AE 26: Functions + automation

Evals

+1 Exam 02 if there is 80% response rate on the TA evaluations and course evaluations (on DukeHub).

Project presentation meetings - Monday Nov 16

If you would like to meet to discuss your presentation click here to sign up for a time slot.

Project

Written report due Sun, Nov 15 at 11:59p
Video presentation due Tue, Nov 17 at 11:59p
- Presentation slides
Final repo due Tue, Nov 17 at 11:59p
- Includes codebook (a list of variables and their definitions) in the data folder
Watch and comment on presentations Nov 18 - Nov 20
Project peer review (will be emailed next week)

Communicating results

Tips on formatting and communicating results

IMDB Scrape TV shows

See solutions for the IMDB TV web scraping.

Functions

Exercise 1

Write a function called center_measures that returns the mean and median of a numeric vector. Below is sample code to help you get started. Complete exercise 1 in the file appex26-center-measures.R.

nums <- c(10, 5, -1, 0, 4)
c(mean(nums), median(nums))

## [1] 3.6 4.0

center_measures <- function() {
  

  
}

Landscape art pieces

Our goal is to get the details for the 39 landscape art pieces in the University of Edinburgh Art Collection. Complete exercises 2 - 6 in the file appex26-scrape-art-info.R.

Click here for solutions to Ex 2- 6.

Exercise 2

Let’s start by getting the title, artist, and link (URL) for the landscape art pieces. Fill in the code below to scrape this information for the first 10 landscape art pieces.

url <- "https://collections.ed.ac.uk/art/search/*/Classification:%22landscapes+%28representations%29+%7C%7C%7C+landscapes+%28representations%29%22?offset="

page <- read_html(_____)

# title -----------------------------------------------------------------------
titles <- page %>%
  html_nodes("h3 a") %>%
  html_text() %>%
  str_squish() 

# artist -----------------------------------------------------------------------
artists <- page %>%
  _____ 
  

# link ------------------------------------------------------------------------
links <- ______ %>%
  ______ %>%
  ______("href")

links <- paste0("https://collections.ed.ac.uk/art/", links)

# make data frame ------------------------------------------------------------
tibble(
  title = _____, 
  artist = _____, 
  link = _____
)

Exercise 3

Turn the code from Exercise 2 into a function that takes the URL as an input.
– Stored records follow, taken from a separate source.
import Mathlib.RingTheory.Polynomial.Chebyshev
import Mathlib.Algebra.BigOperators.NatAntidiagonal
import Mathlib.Data.Real.Basic
import HarnessLib

/-!
# The multiplicities of the three-dimensional lens spaces `L(q; p₁, p₂)` — the definitions (Ikeda–Yamamoto 1979 §2–§3):
# the characters `χ_k` of `P_k` and `χ̃_k = χ_k − χ_{k−2}` of `H_k` on the maximal torus of `U(2)`, `dim P_k^G`, and
# `dim E_{k(k+2)} = dim H_k^G = dim P_k^G − dim P_{k−2}^G`

Layer `Literature/Analysis/InnerProduct`, namespace `Literature.Analysis.InnerProduct`; lane `lit-hodgefound`, prover seat
`lit-hodgefound-p06`, generation 43, row g43-#2 (definitions file; every printed property — the multiplicity formula (3.10), Theorem 3.2's
generating function termwise, the closed forms of `χ̃_k`, the values for `S³`, `RP³` — is PROVED in the companion
`LensSpaceSpectrum.lean`, and the heat trace of `L(q;p₁,p₂)` to all orders in `LensSpaceHeatTraceExpansion.lean`). Four definitions
with bodies; no instance, no notation, no named fact, no theorem.

## Source, verbatim (held text `paper:doi-10-18910-4811`)

A. Ikeda, Y. Yamamoto, *On the spectra of 3-dimensional lens spaces*, Osaka J. Math. **16** (1979) 447–469: "**Corollary 1.4.** …
`dim E_λ = dim (Ẽ_λ)^G`." (p0005) "We denote by `P_k` the space of homogeneous polynomials of degree `k` with respect to `z₀, …, z_n,
z̄₀, …, z̄_n` and `H_k` the subspace of `P_k` consisting of harmonic polynomials on `ℂ^{n+1}` … **Proposition 2.1.** … `P_k = H_k ⊕
r²P_{k−2}`. … **Proposition 2.2.** `ℋ_k` is an eigenspace of `Δ` on `S^{2n+1}` with eigenvalue `k(k+2n)` … **Corollary 2.3.** Let
`L(q : p₀, ⋯, p_n)` be a lens space and `ℋ_k^G` the space of all `G`-invariant functions in `ℋ_k` where `G = {g^k}_{k=0,1,…,q−1}`. Then
we have `dim E_{k(k+2n)} = dim ℋ_k^G`. Moreover, for any integer `k` such that `dim ℋ_k^G ≠ 0`, `k(k+2n)` is an eigenvalue of `Δ` on
`L(q : p₀, ⋯, p_n)` with multiplicity `dim ℋ_k^G` and no other eigenvalues appear in the spectrum of `Δ`." (p0006) "Let `χ_k` (resp.
`χ̃_k`) be the character of the `G`-module `P_k` (resp. `H_k`). Then by Proposition 2.1, we have (3.1) `χ̃_k = χ_k − χ_{k−2}`, where
`χ_{−t} = 0` for `t > 0`, since `r²` is invariant by `G`. The space `P_k` has a base consisting of all monomials of the form (3.2)
`z^I·z̄^J` … Let `g` be the generator of `G` and `γ = exp 2π√−1/q`. Then for any monomial `z^I·z̄^J`, we have (3.3) `g(z^I·z̄^J) =
γ^{i₀p₀+⋯+i_np_n−j₀p₀−⋯−j_np_n}z^I·z̄^J`. Consider the formal expansion of (3.4) `∏_{i=0}^{n}(1 − γ^{p_il}z)^{−1}(1 − γ^{−p_il}z)^{−1}`.
Then it is easy to see that `χ_k(g^l)` is equal to the `z^k`'s coefficient of (3.4)" (p0006–p0007); "(3.10) `dim ℋ_k^G =
(1/q)∑_{l=0}^{q−1}(χ_k(g^l) − χ_{k−2}(g^l))`" (p0007). Here `n + 1 = 2`, `G ⊂ U(2)`, `g^l = diag(γ^{p₁l}, γ^{p₂l})`.

## The dictionary

One factor of (3.4) at a torus element `e^{iφ}` is `(1 − e^{iφ}z)^{−1}(1 − e^{−iφ}z)^{−1} = (1 − 2cos φ·z + z²)^{−1} = ∑_i U_i(cos φ)zⁱ`
(Chebyshev polynomials of the second kind; `U_i(cos φ) = ∑_{a+b=i} e^{i(a−b)φ}`), so `χ_k(diag(e^{iφ₁}, e^{iφ₂})) = ∑_{i+j=k}
U_i(cos φ₁)U_j(cos φ₂)`: we define `χ_k(c₁, c₂) := ∑_{i+j=k} U_i(c₁)U_j(c₂)` and `χ̃_k := χ_k − [k ≥ 2]χ_{k−2}` as polynomial functions
of `cᵢ = cos φᵢ`. By (3.2)–(3.3) and the orthogonality of the characters of `G ≅ ℤ/q`, `dim P_k^G` is the number of monomials
`z₁^a z̄₁^b z₂^c z̄₂^d`, `a+b+c+d = k`, with `q ∣ (a−b)p₁ + (c−d)p₂`; by Corollary 2.3 and (3.1), `dim E_{k(k+2)} = dim H_k^G =
dim P_k^G − [k ≥ 2]dim P_{k−2}^G` (the subtraction does not truncate: `dim P_{k−2}^G ≤ dim P_k^G` by multiplication with `z₁z̄₁`,
`LensSpaceSpectrum.lensMonomialCount_le_add_two`).

## References

* [IkedaYamamoto1979] A. Ikeda, Y. Yamamoto, *On the spectra of 3-dimensional lens spaces*, Osaka J. Math. 16 (1979) 447–469,
  Corollary 1.4, Propositions 2.1–2.2, Corollary 2.3, §3 (3.1)–(3.4), (3.10).
* [Ikeda1980] A. Ikeda, *On lens spaces which are isospectral but not isometric*, Ann. Sci. ÉNS (4) 13 (1980) 303–315, §2 (2.1)–(2.3).
-/

noncomputable section

open Finset Polynomial.Chebyshev

namespace Literature.Analysis.InnerProduct

/-! ### The characters of `P_k` and `H_k` on the maximal torus of `U(2)`, the invariant-monomial count, the multiplicity -/

/-- **The character of `P_k`** (homogeneous polynomials of degree `k` in `z₁, z₂, z̄₁, z̄₂`) at the torus element
`diag(e^{iφ₁}, e^{iφ₂}) ∈ U(2)`, as a function of `cᵢ = cos φᵢ`: `χ_{P_k} = ∑_{i+j=k} U_i(c₁)U_j(c₂)` (`U_i` the Chebyshev polynomial
of the second kind: `U_i(cos φ) = ∑_{a+b=i} e^{i(a−b)φ}` is the character of the monomials `z^az̄^b` of degree `i` in one variable;
`threeSphereMonomialCharacter_cos_cos` in `LensSpaceSpectrum.lean`). It is the `z^k`-coefficient of Ikeda–Yamamoto's
`∏ᵢ(1 − γ^{pᵢl}z)^{−1}(1 − γ^{−pᵢl}z)^{−1}` (`LensSpaceSpectrum.lean` §4). [cite: IkedaYamamoto1979, §3 (3.2)–(3.5) (`n + 1 = 2`)] -/
def threeSphereMonomialCharacter (k : ℕ) (c₁ c₂ : ℝ) : ℝ :=
  ∑ ij ∈ antidiagonal k, (U ℝ ij.1).eval c₁ * (U ℝ ij.2).eval c₂

/-- **The character of `H_k`** (harmonic polynomials of degree `k` on `ℂ²`, i.e. the eigenspace of `Δ_{S³}` for `k(k+2)`) at
`diag(e^{iφ₁}, e^{iφ₂})`, as a function of `cᵢ = cos φᵢ`: `χ̃_k = χ_k − χ_{k−2}` ("`P_k = H_k ⊕ r²P_{k−2}`", with `χ_{−1} = χ_{−2} = 0`).
[cite: IkedaYamamoto1979, Proposition 2.1 and §3 (3.1)] -/
def threeSphereHarmonicCharacter (k : ℕ) (c₁ c₂ : ℝ) : ℝ :=
  threeSphereMonomialCharacter k c₁ c₂ - if 2 ≤ k then threeSphereMonomialCharacter (k - 2) c₁ c₂ else 0

/-- **`dim P_k^G` for the lens space `L(q; p₁, p₂) = S³/G`**, `G = ⟨g⟩`, `g = diag(γ^{p₁}, γ^{p₂})`, `γ = e^{2πi/q}`: the number of
monomials `z₁^a z̄₁^b z₂^c z̄₂^d` of degree `a+b+c+d = k` with `g(z₁^a z̄₁^b z₂^c z̄₂^d) = γ^{(a−b)p₁+(c−d)p₂}·(…)` invariant, i.e.
`q ∣ (a−b)p₁ + (c−d)p₂` ("The space `P_k` has a base consisting of all monomials … `g(z^I z̄^J) = γ^{i₀p₀+⋯−j₀p₀−⋯}z^I z̄^J`").
[cite: IkedaYamamoto1979, §3 (3.2)–(3.3)] -/
def lensMonomialCount (q : ℕ) (p₁ p₂ : ℤ) (k : ℕ) : ℕ :=
  ∑ ij ∈ antidiagonal k, ∑ ab ∈ antidiagonal ij.1, ∑ cd ∈ antidiagonal ij.2,
    if (q : ℤ) ∣ ((ab.1 : ℤ) - ab.2) * p₁ + ((cd.1 : ℤ) - cd.2) * p₂ then 1 else 0

/-- **THE MULTIPLICITY OF `k(k+2)` IN THE SPECTRUM OF THE LENS SPACE `L(q; p₁, p₂)`**: `dim E_{k(k+2)} = dim H_k^G =
dim P_k^G − dim P_{k−2}^G` ("`dim E_{k(k+2)} = dim H_k^G`", Corollary 2.3, with `P_k = H_k ⊕ r²P_{k−2}` as `G`-modules, `r²`
being `G`-invariant); for `k < 2` it is `dim P_k^G`. The heat trace of `L(q;p₁,p₂)` is `∑_k (lensMultiplicity q p₁ p₂ k)e^{−tk(k+2)}`.
[cite: IkedaYamamoto1979, Corollary 2.3, Proposition 2.1, §3 (3.1) and (3.10)] -/
def lensMultiplicity (q : ℕ) (p₁ p₂ : ℤ) (k : ℕ) : ℕ :=
  lensMonomialCount q p₁ p₂ k - if 2 ≤ k then lensMonomialCount q p₁ p₂ (k - 2) else 0

end Literature.Analysis.InnerProduct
Be sure to give your function a clear and informative name.

Test your function by scraping the title, artist and link for the first 10 landscape art pieces.

Exercise 4

Let’s automate the process, so we can produce a single data frame that contains the the artist, title, and link for all 39 landscape art pieces.

url_base <- "https://collections.ed.ac.uk/art/search/*/Classification:%22landscapes+%28representations%29+%7C%7C%7C+landscapes+%28representations%29%22?offset="
landscape_urls <- paste0(url_base, seq(0, 30, 10))

Use the appropriate map_ function to apply the function from Exercise 3 to landscape_urls.

Exercise 5

Below is the code for scrape_art_info, a function to scrape the details for each art piece.

scrape_art_info <- function(x){
  
  # read page at url ----
  page <- read_html(x)
  
  # scrape headers ----
  headers <- page %>%
    html_nodes("th") %>%
    html_text()
  
  # scrape values ----
  values <- page %>%
    html_nodes("td") %>%
    html_text() %>%
    str_squish()

  # put together in a tibble and add link to help keep track ----
  tibble(headers, values) %>%
    pivot_wider(names_from = headers, values_from = values) %>%
    add_column(link = x)
  
}

Use the appropriate map_ function to apply scrape_art_info to the data frame from the previous exercise to get the details for the 39 landscape art pieces.

Exercise 6

Save the data frame from the previous exercise as a .csv file.

Exercises 2 - 6 are adapted from Data Science in a Box.